Data records
import Summits.BirchSwinnertonDyer.BirchSwinnertonDyer.Theorems.EisensteinPrimesBSDpOnCellCTelescopeBranchTwistExpSeries
import Summits.BirchSwinnertonDyer.Rank1Residual.X11b.HalvesReceptacle
import Mathlib.NumberTheory.Padics.ProperSpace
import HarnessLib

/-!
# [telescope — LEAD cruxlead-19034 g7, 2026-08-30] Brick G0 of «(F) CONSTRUCTED IN TREE»: COEFFICIENT DESCENT
`R₀⟦X⟧ → ℤ_p⟦X⟧` along the chart — a series with `ℤ_p`-rational Weierstrass remainders at a null sequence of
non-zero `ℤ_p`-points has `ℤ_p`-coefficients

Crux 4 `BSDpOnCellC` (stmt-BirchSwinnertonDyer-19034), line «telescope» v19. The analytic chart of T-An-2
(`IsPNewBranchAnalyticChart`) hands the Hecke-eigenvalue interpolants `A_ℓ ∈ R₀⟦X⟧` (`R₀ = unrIntegers p ⊂ ℂ_p`, structure
map `j : ℤ_p → R₀`) in WEIERSTRASS-REMAINDER form `A_ℓ = C c_t + (X − C (j x_t))·U_t` at the member points `x_t ∈ ℤ_p`
(`x_t → 0`, `x_t ≠ 0`), and (F-rat) makes the remainder constants `c_t = ı_p a_ℓ(g_t)` lie in `j(ℤ_p)`. Brick G1
(`…TelescopeBranchTraceInterpolation`) glues `ℤ_p⟦X⟧`-valued data; this file supplies the descent that feeds it:

* §1 the `j`-arithmetic for the structure map `j : ℤ_p → R₀` (`R₀` lies in the closed unit ball — reused BY NAME from
  `Summit.BirchSwinnertonDyer.Rank1Residual.X11b.Halves.norm_coe_unrIntegers_le_one`): `j` is isometric onto its image and injective (`eq_of_j_eq`), `range j` is closed, `constantCoeff_eq_of_map_eq` reads the `X = 0` fibre, and
  `j x · u = j z`, `x ≠ 0`, `u ∈ R₀` force `u ∈ range j` (`mem_range_of_mul_eq`);
* §2 one descent step (`remainder_shift`): from `F = C c + (X − C a)·U` one gets `constantCoeff F = c − a·U(0)` and the SAME
  shape for the shifted series, `shift F = C (U 0) + (X − C a)·shift U`;
* §3 the descent (`exists_map_eq_of_remainders`): if every `t` admits `c_t ∈ range j` and `U_t` with
  `F = C c_t + (X − C (j x_t))·U_t`, then `F = PowerSeries.map j F₀` for a (unique) `F₀ ∈ ℤ_p⟦X⟧`;
* §4 the values (`coe_j_evalHom_eq_of_remainder`): for such `F₀`, `j (evalHom (x t) F₀) = c_t` — the remainder constant IS the
  value (uniqueness of the Weierstrass remainder constant in `R₀⟦X⟧`, `remainder_const_unique`, from `‖j x_t‖ < 1`).

Pure `p`-adic algebra; no Galois theory, no modular forms. Helper toward crux 4 (`--supports`); closes NO registered stub,
changes no registered token, proves no cited fact and no summit statement; BSD is proved for no curve.
-/

set_option autoImplicit false
set_option linter.dupNamespace false

open scoped Topology
open Filter PowerSeries
open Literature.NumberTheory.EllipticCurves

namespace Summit.BirchSwinnertonDyer.BirchSwinnertonDyer.Theorems.TelescopeBranchCoefficientDescent

variable {p : ℕ} [Fact p.Prime]

/-! ### §1. `R₀ ⊂ 𝒪_{ℂ_p}` and the structure map `j : ℤ_p → R₀` -/

section StructureMap

variable (j : ℤ_[p] →+* unrIntegers p)
  (hj : ∀ z : ℤ_[p], ((j z : unrIntegers p) : ℂ_[p]) = algebraMap ℚ_[p] ℂ_[p] (z : ℚ_[p]))

include hj

/-- The structure map `j : ℤ_p → R₀` (characterised by its values in `ℂ_p`) is an isometry onto its image:
`‖j z‖ = ‖z‖`. [folklore] -/
theorem norm_coe_j (z : ℤ_[p]) : ‖((j z : unrIntegers p) : ℂ_[p])‖ = ‖z‖ := by
  rw [hj, norm_algebraMap', PadicInt.padic_norm_e_of_padicInt]

/-- `j` is injective, stated pointwise: `j z = j z' → z = z'` (read in `ℂ_p`, where `ℚ_p → ℂ_p` is injective). [folklore] -/
theorem eq_of_j_eq {z z' : ℤ_[p]} (h : j z = j z') : z = z' := by
  have h' : ((j z : unrIntegers p) : ℂ_[p]) = ((j z' : unrIntegers p) : ℂ_[p]) := by rw [h]
  rw [hj, hj] at h'
  exact Subtype.ext ((algebraMap ℚ_[p] ℂ_[p]).injective h')

/-- Reading the `X = 0` fibre through `j`: if `PowerSeries.map j F₀ = C (j a) + X·U` then `constantCoeff F₀ = a` (the chart's clause
«`A_ℓ = C (j a_ℓ(E)) + X·U`» descended). [folklore] -/
theorem constantCoeff_eq_of_map_eq (F₀ : ℤ_[p]⟦X⟧) {a : ℤ_[p]} {U : UnrSeries p}
    (h : PowerSeries.map j F₀ = C (j a) + X * U) : constantCoeff F₀ = a := by
  have h0 := congrArg constantCoeff h
  simp only [map_add, map_mul, constantCoeff_C, constantCoeff_X, zero_mul, add_zero] at h0
  rw [← coeff_zero_eq_constantCoeff_apply, coeff_map, coeff_zero_eq_constantCoeff_apply] at h0
  exact eq_of_j_eq j hj h0

/-- `j`, read in `ℂ_p`, is continuous. [folklore] -/
theorem continuous_coe_j : Continuous fun z : ℤ_[p] => ((j z : unrIntegers p) : ℂ_[p]) := by
  have e : (fun z : ℤ_[p] => ((j z : unrIntegers p) : ℂ_[p])) =
      fun z : ℤ_[p] => algebraMap ℚ_[p] ℂ_[p] ((z : ℤ_[p]) : ℚ_[p]) :=
    funext fun z => hj z
  rw [e]
  exact (continuous_algebraMap ℚ_[p] ℂ_[p]).comp continuous_subtype_val

/-- The image of `j`, read in `ℂ_p`, is closed (a continuous image of the compact `ℤ_p`). [folklore] -/
theorem isClosed_range_coe_j : IsClosed (Set.range fun z : ℤ_[p] => ((j z : unrIntegers p) : ℂ_[p])) :=
  (isCompact_range (continuous_coe_j j hj)).isClosed

/-- **Descent of a quotient**: if `j x · u = j z` in `R₀` with `x ≠ 0`, then `u ∈ range j` (indeed `u = j (z / x)`:
`‖u‖ ≤ 1` forces `‖z‖ ≤ ‖x‖`, i.e. `x ∣ z` in `ℤ_p`). [folklore] -/
theorem mem_range_of_mul_eq {x z : ℤ_[p]} (hx : x ≠ 0) {u : unrIntegers p} (h : j x * u = j z) :
    u ∈ Set.range j := by
  -- in `ℚ_p`: `z / x` has norm `≤ 1`
  have hxQ : (x : ℚ_[p]) ≠ 0 := fun h => hx (PadicInt.coe_eq_zero.mp h)
  have hu1 : ‖(u : ℂ_[p])‖ ≤ 1 := Summit.BirchSwinnertonDyer.Rank1Residual.X11b.Halves.norm_coe_unrIntegers_le_one p u
  have hC : algebraMap ℚ_[p] ℂ_[p] (x : ℚ_[p]) * (u : ℂ_[p]) = algebraMap ℚ_[p] ℂ_[p] (z : ℚ_[p]) := by
    have := congrArg (fun w : unrIntegers p => (w : ℂ_[p])) h
    simpa [hj] using this
  have huq : (u : ℂ_[p]) = algebraMap ℚ_[p] ℂ_[p] ((z : ℚ_[p]) / (x : ℚ_[p])) := by
    have hxC : algebraMap ℚ_[p] ℂ_[p] (x : ℚ_[p]) ≠ 0 := by
      rw [Ne, map_eq_zero_iff _ (algebraMap ℚ_[p] ℂ_[p]).injective]; exact hxQ
    rw [map_div₀, eq_div_iff hxC, mul_comm, hC]
  have hnorm : ‖(z : ℚ_[p]) / (x : ℚ_[p])‖ ≤ 1 := by
    have := hu1
    rwa [huq, norm_algebraMap'] at this
  -- so `z / x ∈ ℤ_p`
  refine ⟨⟨(z : ℚ_[p]) / (x : ℚ_[p]), hnorm⟩, ?_⟩
  apply Subtype.ext
  rw [hj, huq]

end StructureMap

/-! ### §2. One descent step: the Weierstrass-remainder shape passes to the shifted series -/

/-- The shifted series `shift F = Σ a_{n+1} Xⁿ`, so that `F = X · shift F + C (F 0)`. [folklore] -/
theorem eq_X_mul_shift_add_C {R : Type*} [CommRing R] (F : R⟦X⟧) :
    F = X * PowerSeries.mk (fun n => coeff (n + 1) F) + C (constantCoeff F) :=
  PowerSeries.eq_X_mul_shift_add_const F

/-- From `F = C c + (X − C a)·U`: the constant coefficient is `c − a·U(0)`. [folklore] -/
theorem constantCoeff_of_remainder {R : Type*} [CommRing R] {F U : R⟦X⟧} {c a : R}
    (h : F = C c + (X - C a) * U) : constantCoeff F = c - a * constantCoeff U := by
  have := congrArg constantCoeff h
  simp only [map_add, map_mul, map_sub, constantCoeff_C, constantCoeff_X, zero_sub, neg_mul] at this
  rw [this]; ring

/-- From `F = C c + (X − C a)·U`: the shifted series has the same shape, `shift F = C (U 0) + (X − C a)·shift U`.
[folklore] -/
theorem remainder_shift {R : Type*} [CommRing R] {F U : R⟦X⟧} {c a : R} (h : F = C c + (X - C a) * U) :
    PowerSeries.mk (fun n => coeff (n + 1) F) =
      C (constantCoeff U) + (X - C a) * PowerSeries.mk (fun n => coeff (n + 1) U) := by
  ext n
  rw [coeff_mk, h, map_add, coeff_C, if_neg (Nat.succ_ne_zero n), zero_add, sub_mul, map_sub, coeff_succ_X_mul,
    coeff_C_mul, map_add, sub_mul, map_sub, coeff_C_mul, coeff_mk]
  rcases n with _ | n
  · rw [coeff_zero_C, coeff_zero_X_mul, coeff_zero_eq_constantCoeff_apply]; ring
  · rw [coeff_C, if_neg (Nat.succ_ne_zero n), coeff_succ_X_mul, coeff_mk]; ring

/-! ### §3. The descent -/

section Descent

variable (j : ℤ_[p] →+* unrIntegers p)
  (hj : ∀ z : ℤ_[p], ((j z : unrIntegers p) : ℂ_[p]) = algebraMap ℚ_[p] ℂ_[p] (z : ℚ_[p]))
  (x : ℕ → ℤ_[p]) (hx0 : Tendsto x atTop (𝓝 0)) (hxne : ∀ t, x t ≠ 0)

include hj hx0 hxne

/-- **One step.** If `F ∈ R₀⟦X⟧` has, at every `t`, a Weierstrass remainder at `j x_t` with constant in `range j`, then
`constantCoeff F ∈ range j` and the shifted series has the same property. (`‖c_t − F(0)‖ = ‖x_t‖·‖U_t(0)‖ ≤ ‖x_t‖ → 0` and
`range j` is closed; then `j x_t · U_t(0) = c_t − F(0) ∈ range j` descends `U_t(0)` by `mem_range_of_mul_eq`.) [folklore] -/
theorem descent_step (F : UnrSeries p)
    (hF : ∀ t, ∃ c U, c ∈ Set.range j ∧ F = C c + (X - C (j (x t))) * U) :
    constantCoeff F ∈ Set.range j ∧
      ∀ t, ∃ c U, c ∈ Set.range j ∧
        PowerSeries.mk (fun n => coeff (n + 1) F) = C c + (X - C (j (x t))) * U := by
  choose c U hc hFU using hF
  -- (B) `c_t → F(0)` in `ℂ_p`, hence `F(0) ∈ range j` (closed)
  have hlim : Tendsto (fun t => ((c t : unrIntegers p) : ℂ_[p])) atTop (𝓝 ((constantCoeff F : unrIntegers p) : ℂ_[p])) := by
    rw [tendsto_iff_norm_sub_tendsto_zero]
    have hxn : Tendsto (fun t => ‖x t‖) atTop (𝓝 0) := by
      simpa using (tendsto_iff_norm_sub_tendsto_zero.mp hx0)
    refine squeeze_zero (fun t => norm_nonneg _) (fun t => ?_) hxn
    have e : constantCoeff F = c t - j (x t) * constantCoeff (U t) := constantCoeff_of_remainder (hFU t)
    have e' : ((c t : unrIntegers p) : ℂ_[p]) - ((constantCoeff F : unrIntegers p) : ℂ_[p]) =
        ((j (x t) : unrIntegers p) : ℂ_[p]) * ((constantCoeff (U t) : unrIntegers p) : ℂ_[p]) := by
      rw [e]; push_cast; ring
    rw [e', norm_mul, norm_coe_j j hj]
    exact mul_le_of_le_one_right (norm_nonneg _) (Summit.BirchSwinnertonDyer.Rank1Residual.X11b.Halves.norm_coe_unrIntegers_le_one p _)
  have hmem : ((constantCoeff F : unrIntegers p) : ℂ_[p]) ∈ Set.range fun z : ℤ_[p] => ((j z : unrIntegers p) : ℂ_[p]) := by
    refine (isClosed_range_coe_j j hj).mem_of_tendsto hlim (Eventually.of_forall fun t => ?_)
    obtain ⟨z, hz⟩ := hc t
    exact ⟨z, congrArg (fun w : unrIntegers p => (w : ℂ_[p])) hz⟩
  have hF0 : constantCoeff F ∈ Set.range j := by
    obtain ⟨z, hz⟩ := hmem
    exact ⟨z, Subtype.ext hz⟩
  refine ⟨hF0, fun t => ⟨constantCoeff (U t), PowerSeries.mk (fun n => coeff (n + 1) (U t)), ?_, remainder_shift (hFU t)⟩⟩
  -- (C) `j x_t · U_t(0) = c_t − F(0) ∈ range j` descends `U_t(0)`
  obtain ⟨z₁, hz₁⟩ := hc t
  obtain ⟨z₀, hz₀⟩ := hF0
  have e : j (x t) * constantCoeff (U t) = j (z₁ - z₀) := by
    rw [map_sub, hz₁, hz₀, constantCoeff_of_remainder (hFU t)]; ring
  exact mem_range_of_mul_eq j hj (hxne t) e

/-- **Coefficient descent.** If `F ∈ R₀⟦X⟧` has, at every member point, a Weierstrass remainder at `j x_t` whose constant is
`ℤ_p`-rational (`∈ range j`), along a null sequence `x_t ≠ 0`, then EVERY coefficient of `F` is in `range j`, i.e.
`F = PowerSeries.map j F₀` for some `F₀ ∈ ℤ_p⟦X⟧`. [folklore] -/
theorem exists_map_eq_of_remainders (F : UnrSeries p)
    (hF : ∀ t, ∃ c U, c ∈ Set.range j ∧ F = C c + (X - C (j (x t))) * U) :
    ∃ F₀ : ℤ_[p]⟦X⟧, F = PowerSeries.map j F₀ := by
  -- every coefficient is in the range, by induction on the index uniformly in `F`
  have key : ∀ n : ℕ, ∀ G : UnrSeries p,
      (∀ t, ∃ c U, c ∈ Set.range j ∧ G = C c + (X - C (j (x t))) * U) → coeff n G ∈ Set.range j := by
    intro n
    induction n with
    | zero =>
      intro G hG
      rw [coeff_zero_eq_constantCoeff_apply]
      exact (descent_step j hj x hx0 hxne G hG).1
    | succ n ih =>
      intro G hG
      have h := ih (PowerSeries.mk fun m => coeff (m + 1) G) (descent_step j hj x hx0 hxne G hG).2
      rwa [coeff_mk] at h
  choose a ha using fun n => key n F hF
  refine ⟨PowerSeries.mk a, ?_⟩
  ext n
  rw [coeff_map, coeff_mk, ha n]

end Descent

/-! ### §4. The remainder constant is the value -/

/-- **Uniqueness of the Weierstrass remainder constant in `R₀⟦X⟧`** at a point `a` with `‖a‖ < 1`: if
`C c + (X − C a)·U = C c' + (X − C a)·U'` then `c = c'`. (With `G = U − U'`: `c' − c = −a·G₀` and `G_n = a·G_{n+1}`, so
`‖G₀‖ ≤ ‖a‖ⁿ → 0`.) [folklore] -/
theorem remainder_const_unique {a : unrIntegers p} (ha : ‖(a : ℂ_[p])‖ < 1) {c c' : unrIntegers p}
    {U U' : UnrSeries p} (h : C c + (X - C a) * U = C c' + (X - C a) * U') : c = c' := by
  set G : UnrSeries p := U - U' with hG
  have hrel : C (c - c') = -((X - C a) * G) := by
    have : C c + (X - C a) * U - (C c' + (X - C a) * U') = 0 := by rw [h, sub_self]
    rw [map_sub, hG, mul_sub]
    linear_combination this
  -- coefficients: `c − c' = a·G₀` and `G_n = a·G_{n+1}`
  have h0 : c - c' = a * constantCoeff G := by
    have := congrArg constantCoeff hrel
    simp only [constantCoeff_C, map_neg, map_mul, map_sub, constantCoeff_X, zero_sub, neg_mul, neg_neg] at this
    exact this
  have hsucc : ∀ n : ℕ, coeff n G = a * coeff (n + 1) G := by
    intro n
    have := congrArg (coeff (n + 1)) hrel
    rw [coeff_C, if_neg (Nat.succ_ne_zero n), map_neg, sub_mul, map_sub, coeff_succ_X_mul, coeff_C_mul] at this
    -- `0 = -(G n - a * G (n+1))`
    have e : coeff n G - a * coeff (n + 1) G = 0 := by
      have := this.symm
      rwa [neg_eq_zero] at this
    exact sub_eq_zero.mp e
  have hpow : ∀ n : ℕ, constantCoeff G = a ^ n * coeff n G := by
    intro n
    induction n with
    | zero => rw [pow_zero, one_mul, coeff_zero_eq_constantCoeff_apply]
    | succ n ih => rw [ih, hsucc n, pow_succ]; ring
  -- norms: `‖G₀‖ ≤ ‖a‖ⁿ`, which tends to `0`
  have hG0 : constantCoeff G = 0 := by
    have hle : ∀ n : ℕ, ‖((constantCoeff G : unrIntegers p) : ℂ_[p])‖ ≤ ‖(a : ℂ_[p])‖ ^ n := by
      intro n
      rw [hpow n]
      push_cast
      rw [norm_mul, norm_pow]
      exact mul_le_of_le_one_right (pow_nonneg (norm_nonneg _) n) (Summit.BirchSwinnertonDyer.Rank1Residual.X11b.Halves.norm_coe_unrIntegers_le_one p _)
    have hlim : Tendsto (fun n : ℕ => ‖(a : ℂ_[p])‖ ^ n) atTop (𝓝 0) :=
      tendsto_pow_atTop_nhds_zero_of_lt_one (norm_nonneg _) ha
    have h0' : ‖((constantCoeff G : unrIntegers p) : ℂ_[p])‖ = 0 :=
      le_antisymm (ge_of_tendsto' hlim hle) (norm_nonneg _)
    have : ((constantCoeff G : unrIntegers p) : ℂ_[p]) = 0 := norm_eq_zero.mp h0'
    exact_mod_cast this
  have : c - c' = 0 := by rw [h0, hG0, mul_zero]
  exact sub_eq_zero.mp this

/-- **The remainder constant is the value.** If `F = PowerSeries.map j F₀` and `F = C c + (X − C (j x_t))·U` in `R₀⟦X⟧`
with `‖x_t‖ < 1`, then `j (F₀(x_t)) = c` (`F₀(x_t) = evalHom (x t) F₀`). [folklore] -/
theorem coe_j_evalHom_eq_of_remainder (j : ℤ_[p] →+* unrIntegers p)
    (hj : ∀ z : ℤ_[p], ((j z : unrIntegers p) : ℂ_[p]) = algebraMap ℚ_[p] ℂ_[p] (z : ℚ_[p]))
    (F₀ : ℤ_[p]⟦X⟧) {t : ℤ_[p]} (ht : ‖t‖ < 1) {c : unrIntegers p} {U : UnrSeries p}
    (h : PowerSeries.map j F₀ = C c + (X - C (j t)) * U) : j (evalHom t ht F₀) = c := by
  obtain ⟨U₀, hU₀⟩ := TelescopeBranchTwistExpSeries.exists_eq_C_evalHom_add_X_sub_C_mul F₀ ht
  have hmap : PowerSeries.map j F₀ = C (j (evalHom t ht F₀)) + (X - C (j t)) * PowerSeries.map j U₀ := by
    conv_lhs => rw [hU₀]
    rw [map_add, map_mul, map_sub, map_C, map_X, map_C]
  have ha : ‖((j t : unrIntegers p) : ℂ_[p])‖ < 1 := by rw [norm_coe_j j hj]; exact ht
  exact remainder_const_unique ha (hmap.symm.trans h)

/-- **Descent with values, packaged for G5.** Under the hypotheses of `exists_map_eq_of_remainders` (with `‖x_t‖ < 1`), there is
`F₀ ∈ ℤ_p⟦X⟧` with `PowerSeries.map j F₀ = F` and, for every `t`, `j (evalHom (x t) F₀)` = the remainder constant of `F` at
`j x_t` (any one: they agree). [folklore] -/
theorem exists_map_eq_and_evalHom (j : ℤ_[p] →+* unrIntegers p)
    (hj : ∀ z : ℤ_[p], ((j z : unrIntegers p) : ℂ_[p]) = algebraMap ℚ_[p] ℂ_[p] (z : ℚ_[p]))
    (x : ℕ → ℤ_[p]) (hx : ∀ t, ‖x t‖ < 1) (hx0 : Tendsto x atTop (𝓝 0)) (hxne : ∀ t, x t ≠ 0)
    (F : UnrSeries p) (hF : ∀ t, ∃ c U, c ∈ Set.range j ∧ F = C c + (X - C (j (x t))) * U) :
    ∃ F₀ : ℤ_[p]⟦X⟧, PowerSeries.map j F₀ = F ∧
      ∀ (t : ℕ) (c : unrIntegers p) (U : UnrSeries p), F = C c + (X - C (j (x t))) * U →
        j (evalHom (x t) (hx t) F₀) = c := by
  obtain ⟨F₀, hF₀⟩ := exists_map_eq_of_remainders j hj x hx0 hxne F hF
  exact ⟨F₀, hF₀.symm, fun t c U h => coe_j_evalHom_eq_of_remainder j hj F₀ (hx t) (hF₀ ▸ h)⟩

end Summit.BirchSwinnertonDyer.BirchSwinnertonDyer.Theorems.TelescopeBranchCoefficientDescent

Exercise requirements | All that is wanted is an exact copy of the lines above from the one with "le_antisymm (ge_of_tendsto' hlim" through the one with "(x : ℕ → ℤ_[p]) (hx : ∀", with both ends included.

Expected answer |
      le_antisymm (ge_of_tendsto' hlim hle) (norm_nonneg _)
    have : ((constantCoeff G : unrIntegers p) : ℂ_[p]) = 0 := norm_eq_zero.mp h0'
    exact_mod_cast this
  have : c - c' = 0 := by rw [h0, hG0, mul_zero]
  exact sub_eq_zero.mp this

/-- **The remainder constant is the value.** If `F = PowerSeries.map j F₀` and `F = C c + (X − C (j x_t))·U` in `R₀⟦X⟧`
with `‖x_t‖ < 1`, then `j (F₀(x_t)) = c` (`F₀(x_t) = evalHom (x t) F₀`). [folklore] -/
theorem coe_j_evalHom_eq_of_remainder (j : ℤ_[p] →+* unrIntegers p)
    (hj : ∀ z : ℤ_[p], ((j z : unrIntegers p) : ℂ_[p]) = algebraMap ℚ_[p] ℂ_[p] (z : ℚ_[p]))
    (F₀ : ℤ_[p]⟦X⟧) {t : ℤ_[p]} (ht : ‖t‖ < 1) {c : unrIntegers p} {U : UnrSeries p}
    (h : PowerSeries.map j F₀ = C c + (X - C (j t)) * U) : j (evalHom t ht F₀) = c := by
  obtain ⟨U₀, hU₀⟩ := TelescopeBranchTwistExpSeries.exists_eq_C_evalHom_add_X_sub_C_mul F₀ ht
  have hmap : PowerSeries.map j F₀ = C (j (evalHom t ht F₀)) + (X - C (j t)) * PowerSeries.map j U₀ := by
    conv_lhs => rw [hU₀]
    rw [map_add, map_mul, map_sub, map_C, map_X, map_C]
  have ha : ‖((j t : unrIntegers p) : ℂ_[p])‖ < 1 := by rw [norm_coe_j j hj]; exact ht
  exact remainder_const_unique ha (hmap.symm.trans h)

/-- **Descent with values, packaged for G5.** Under the hypotheses of `exists_map_eq_of_remainders` (with `‖x_t‖ < 1`), there is
`F₀ ∈ ℤ_p⟦X⟧` with `PowerSeries.map j F₀ = F` and, for every `t`, `j (evalHom (x t) F₀)` = the remainder constant of `F` at
`j x_t` (any one: they agree). [folklore] -/
theorem exists_map_eq_and_evalHom (j : ℤ_[p] →+* unrIntegers p)
    (hj : ∀ z : ℤ_[p], ((j z : unrIntegers p) : ℂ_[p]) = algebraMap ℚ_[p] ℂ_[p] (z : ℚ_[p]))
    (x : ℕ → ℤ_[p]) (hx : ∀ t, ‖x t‖ < 1) (hx0 : Tendsto x atTop (𝓝 0)) (hxne : ∀ t, x t ≠ 0)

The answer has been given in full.